Também por isso, Candido chamará a essa crítica de “crítica estrutural”, em que todos os elementos, em níveis diversos, participam da configuração da estrutura da obra. De maneira tautológica, eu diria que essa estrutura é formada pelos elementos estruturais; no caso da narrativa (por mais fragmentada que seja), supõe a ordenação dos capítulos ou partes, a ação dramática externa ou interna (ou sua ausência), as personagens, tempo e espaço, bem como a figura do narrador, com todas as determinações de focalização e linguagem. Ainda que procure formular o conceito, Candido prefere antes analisar as obras e deixar que a análise prática dessas obras mostre os pressupostos de sua crítica (até porque quem teoriza muito, tende a analisar pouco). De mais a mais, vale lembrar a lição de Erich Auerbach: depois de escrever uma das maiores obras do ensaísmo no século XX, tratando da representação realista da realidade, ele diz nas páginas finais e na conclusão do livro que se tivesse de definir o que é o Realismo, por certo não teria escrito aquela grande obra.

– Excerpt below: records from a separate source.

/-!
# The truncated explicit formula for `ψ(x, χ)`: the contour (Montgomery–Vaughan Thm. 12.10, residues)

Topic `Literature/NumberTheory/LFunctions`. THEOREMS (everything proved). The complex-analytic half
of the proof of the truncated explicit formula for `ψ(x, χ)` (Montgomery–Vaughan, *Multiplicative
Number Theory I*, Thm. 12.10; the named fact
`Literature.NumberTheory.LFunctions.truncatedExplicitFormula_psiChar` of `ExplicitFormulaPsiChar.lean`),
for the Perron integrand `G_x(s) = (−L'/L(s, χ)) x^s/s` of a primitive character `χ` modulo `q > 1`
(so that `L(s, χ)` is entire):

* `contour_identity_left` — Cauchy's residue theorem on `[−2K−1/2, −1/2] × [−T, T]`: the only poles
  are the trivial zeros `−(2k + 2 − a)`, `k < K` (`a ∈ {0, 1}` the parity), all simple
  (`ExplicitPsiChar.zeroOrder_trivialZero`), with residues `x^{−(2k+2−a)}/(2k+2−a)`;
* `contour_identity_right` — on `[−1/2, b] × [−T, T]` (`b > 1`, `T` the ordinate of no zero): the
  poles are the non-trivial zeros `ρ` with `|γ| ≤ T` (residues `−m(ρ) x^ρ/ρ`, summing to
  `−charZeroSumTrunc χ x T`) and `s = 0`, where, writing `L(s, χ) = s^{m₀} h(s)` with `h(0) ≠ 0`
  (`m₀ = 1`, `h = L(s, χ)/s` for even `χ`; `m₀ = 0`, `h = L` for odd `χ`), the residue of `G_x` is
  `−(m₀ log x + h'/h(0))` (MV p. 404: the double pole of `L'/L(s, χ) x^s/s` at `0` for even `χ`);
  since `L(s, χ)` may have real zeros in `(0, 1)`, the strip `|Im s| ≤ δ` is cut at `Re s = ±r`
  with `r, δ` below the size of the smallest non-trivial zero;
* `contour_identity` — the whole rectangle `[−2K−1/2, b] × [−T, T]`;
* `tendsto_farLeft`, `rightEdge_identity` — `K → ∞`: the far-left edge tends to `0`
  (`ExplicitPsiChar.exists_norm_logDeriv_LFunction_farLeft_le`) and the trivial zeros sum to a
  series `V` (`hasSum_trivialZeroTerm_even/odd`: `−½ log(1 − x⁻²)`, resp.
  `½ log((1 + x⁻¹)/(1 − x⁻¹))`), giving
  `i ∫_{−T}^{T} G_x(b+it) dt = 2πi (−∑_{|γ|≤T} m(ρ)x^ρ/ρ − (m₀ log x + h'/h(0)) + V)
   − ∫_{−∞}^{b} G_x(σ − iT) dσ + ∫_{−∞}^{b} G_x(σ + iT) dσ`
  given the integrability of `G_x` on the two half-lines (supplied in the assembly file).

The proofs follow the zeta-side sibling `ExplicitFormulaPsiContour.lean` (weighted argument
principle `Literature.Analysis.Complex.integral_boundary_rect_logDeriv_mul`, Cauchy's formulae for
the rectangle).

## References

* H. L. Montgomery, R. C. Vaughan, *Multiplicative Number Theory I. Classical Theory*, CUP 2007,
  §12.1, Thm. 12.10 (proof, p. 404). [MontgomeryVaughan2007]
-/

noncomputable section

open Complex Filter Set MeasureTheory Topology intervalIntegral Metric
open scoped Real Interval

namespace Literature.NumberTheory.LFunctions

namespace ExplicitPsiChar

open DirichletCharacter Literature.NumberTheory.LFunctions.SiegelZero ExplicitPsi PsiOneExplicit

variable {q : ℕ} [NeZero q] {χ : DirichletCharacter ℂ q}

/-! ### The integrand `G_x(s) = (−L'/L(s, χ)) x^s/s` -/

/-- `L(s, χ)` (`χ ≠ χ₀`) is analytic everywhere. [folklore] -/
theorem analyticAt_LFunction (hχ : χ ≠ 1) (z : ℂ) : AnalyticAt ℂ χ.LFunction z :=
  (differentiable_LFunction hχ).analyticAt z

/-- `s ↦ L'/L(s, χ)` is differentiable at every `z` with `L(z, χ) ≠ 0` (`χ ≠ χ₀`). [folklore] -/
theorem differentiableAt_logDeriv_LFunction (hχ : χ ≠ 1) {z : ℂ} (hL : χ.LFunction z ≠ 0) :
    DifferentiableAt ℂ (fun s ↦ logDeriv χ.LFunction s) z := by
  have hd : DifferentiableAt ℂ (deriv χ.LFunction) z := (analyticAt_LFunction hχ z).deriv.differentiableAt
  simp_rw [logDeriv_apply]
  exact hd.div (differentiable_LFunction hχ z) hL

/-- The integrand `G_x(s) = (−L'/L(s, χ)) x^s/s` is differentiable at every `z ≠ 0` with
`L(z, χ) ≠ 0`. [folklore] -/
theorem differentiableAt_integrand (hχ : χ ≠ 1) {x : ℝ} (hx : 0 < x) {z : ℂ} (hL : χ.LFunction z ≠ 0)
    (h0 : z ≠ 0) :
    DifferentiableAt ℂ (fun s : ℂ ↦ (-logDeriv χ.LFunction s) * ((x : ℂ) ^ s / s)) z :=
  (differentiableAt_logDeriv_LFunction hχ hL).neg.mul (differentiableAt_cpow_div hx h0)

/-- Continuity of the integrand at every `z ≠ 0` with `L(z, χ) ≠ 0`. [folklore] -/
theorem continuousAt_integrand (hχ : χ ≠ 1) {x : ℝ} (hx : 0 < x) {z : ℂ} (hL : χ.LFunction z ≠ 0)
    (h0 : z ≠ 0) :
    ContinuousAt (fun s : ℂ ↦ (-logDeriv χ.LFunction s) * ((x : ℂ) ^ s / s)) z :=
  (differentiableAt_integrand hχ hx hL h0).continuousAt

/-- The integrand is `−1` times `(L'/L) · x^s/s`. [folklore] -/
theorem integrand_eq_neg_mul (χ : DirichletCharacter ℂ q) (x : ℝ) :
    (fun s : ℂ ↦ (-logDeriv χ.LFunction s) * ((x : ℂ) ^ s / s)) =
      fun s ↦ (-1) * (deriv χ.LFunction s / χ.LFunction s * ((x : ℂ) ^ s / s)) := by
  funext s; rw [logDeriv_apply]; ring
import Literature.NumberTheory.Rogawski1990.ArchStableTorusOrbitalWallDeriv     -- ★ p840417 J1 (this seat): the per-place two-wall jump formula + §1 differentiability; ★ relabel transport p840351
import Literature.NumberTheory.Automorphic.ArchTorusOrbitalFubiniSmooth         -- ★ p840553 (V7)-smooth §4 `exists_contDiff_partialOrbital_eq`; brings ★ p840257 (V7) (h0), (h4)
import Literature.NumberTheory.Automorphic.ArchTorusOrbitalFunctionAtPoint      -- ★ (j2) `archStableOrbitalIntegral_archDiagTorus_eq_inv_mul_sum_integral_conj`
import HarnessLib

/-!
# The `ψ`-derivative jump of the GLOBAL stable torus orbital integral `Φ^st_∞(t(z^ψ), f_∞)` at a split-singular wall of ONE indefinite place
# ((δ) «(L-st) regular half assembled at one indefinite place»; Rogawski 1990 §8.2 p. 122–124, §14.5 p. 238–239)

Topic `NumberTheory/Rogawski1990`; namespace `Literature.NumberTheory.Rogawski1990`.  THEOREMS ONLY (no `def`, no instance, no notation, no axiom, no `sorry`).
Cell `pub/hodgecm-mathlib`, ENGINE T1 (crux H413 = `stmt-HodgeConjecture-24833`); floor-2 road «(J-nc) in-house», brick (δ) (LEAD F0P3a-plan (g9) WORD T8-44 (A),
2026-09-01; author F0P3a-p07 (g7); census `CENSUS-delta-LstRegularHalf` fad591492ead839c).

SETTING.  `L` CM, weights `α : Fin 3 → L` (`α_i ≠ 0`, `c α_i = α_i`), `G′_∞ = U(diag α)(L⁺ ⊗ ℝ) ≃ₜ* Π_w G_w` (★ `arch`, `archPiEquivCM`), per-place Haar measures `ν_w`
and the product convention `ν = e⁻¹_*(⊗ ν_w)` (★ (V7) (h0)), an orbital-measure family `m` canonical on the regular classes for `ν` (★ (V8)-orb `IsCanonical`).
A place `w₀`, a global torus point `z : W → Fin 3 → S¹` REGULAR AT EVERY `w ≠ w₀` whose `w₀`-coordinate lies on the split wall `z w₀ 0 = z w₀ 2 ≠ z w₀ 1`,
and the global one-angle curve `z^ψ := Function.update z w₀ (i ↦ z w₀ i · e^{i(1,0,−1)_i ψ})` moving ONLY the `w₀`-coordinate.  TEST FUNCTIONS: the global
ambient-smooth currency `Θ : M₃(L ⊗ ℝ) → ℂ`, `ContDiff ℝ ⊤ Θ`, compact support on the group (`a = Θ ∘ coe`).

WHAT IS PROVED (everything by import; the analysis is J1 ★ p840417 at `w₀`, the bookkeeping is ★ (V7) Fubini + ★ (V7)-smooth + ★ (j2)).
* §1 `partialOrbital_update_comp_eq` — the (V7) PARTIAL ORBITAL lambda at `(update z w₀ u) ∘ ρ` does not see the `w₀`-slot; `eventually_forall_injective_update_splitCurve_comp`
  — `z^ψ ∘ ρ` is regular at EVERY place for all small `ψ > 0` (★ `eventually_injective_splitCurve`).
* §2 `integral_comp_conj_archDiagTorus_update_comp_eq_integral_partial` — for regular `z^ψ ∘ ρ`: the GLOBAL torus orbital integral of `a` at `t(z^ψ ∘ ρ)` is the `w₀`-torus
  orbital integral of the partial orbital lambda `PO_{z∘ρ}` at `diag(γ(ψ) ∘ ρ_{w₀})` ((h4) ★).
* §3 **`exists_tendsto_deriv_sin_mul_archStableOrbitalIntegral_update_splitCurve`** — THE HEAD: assuming the (J-nc) letter at `w₀` for the relabellings with a noncompact wall
  (J1's hypothesis `hJ`, discharged in ED. 2 by F0P3a-p06's (d3b)), there are constants `c τ ≠ 0` (noncompact walls) such that for every `Θ` and every such `z`,
  `∂_ψ [2 sin ψ · Φ^st_∞(t(z^ψ), a)] ⟶ K⁻¹ · Σ_{ρ : W → S₃} ℓ_ρ` as `ψ → 0+`, `K = Π_w p_w!(3−p_w)!` (★ (j2)), with `ℓ_ρ = 2·∫_{G_{w₀}} PO_{z∘ρ}(x·diag(z w₀ ∘ ρ_{w₀})·x⁻¹) dν_{w₀}`
  at a COMPACT `w₀`-wall of `ρ_{w₀}` and `ℓ_ρ = c_{ρ_{w₀}⁻¹} · S_{w₀}(PO_{z∘ρ} ∘ e_{ρ_{w₀}⁻¹}; …)` (J1's singular orbital integral on `G_{w₀}(α ∘ ρ_{w₀}⁻¹) ∕ Z`, tokens VERBATIM) at a
  NONCOMPACT one — every right-hand quantity a group-currency integral of `Θ` (no `Θ'`, no definition).
NOT HERE: the compact-wall terms as GLOBAL group integrals at the singular point ((δ8): the (h4)-variant at a compact-wall `z_{w₀}`); the singular terms in the families' `atPoint`
currency (F0P3a-p03's J2 (ii) dictionary ★ `ArchSingularOrbitalIntegralDictionary`); the `hJ`-free edition ((γ), by import over F0P3a-p06's (d3b)).
HONEST LABEL: HC_CM is proved only modulo the 7 printed citations until rung 0 closes; this file is bookkeeping over J1 and pays nothing by itself.

## References
* [Rogawski1990] J. D. Rogawski, *Automorphic Representations of Unitary Groups in Three Variables*, Ann. of Math. Stud. 123 (1990), §8.2 p. 122–124 (per-place
  differentiation of orbital integrals along the compact Cartan, the limit formulas (P3)(P4)), §8.3 p. 122, §14.5 p. 238–239 («method of §8.2»).
* [BorelJacquet1979] A. Borel, H. Jacquet, *Automorphic forms and automorphic representations*, PSPM 33.1 (1979), §4.1 (`G_∞ = Π_v G(F_v)`, product measures).
* [Varadarajan1989] V. S. Varadarajan, *An Introduction to Harmonic Analysis on Semisimple Lie Groups* (1989), §6.4 Thm 22 (jump relations).
-/

set_option autoImplicit false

Tudo isso aparece mais claramente nos ensaios dos grandes críticos; eu espero ter feito um pouquinho de nada disso no meu livro despretensioso, que em muito foi pensado para a situação de sala de aula.
Maravilha de entrevista! Curiosa pra ler o livro. Segue sem dúvida o melhor da tradição crítica do mestre Antônio Cândido e de Davi Arriguccu. O resultado é o prazer do saber na leitura.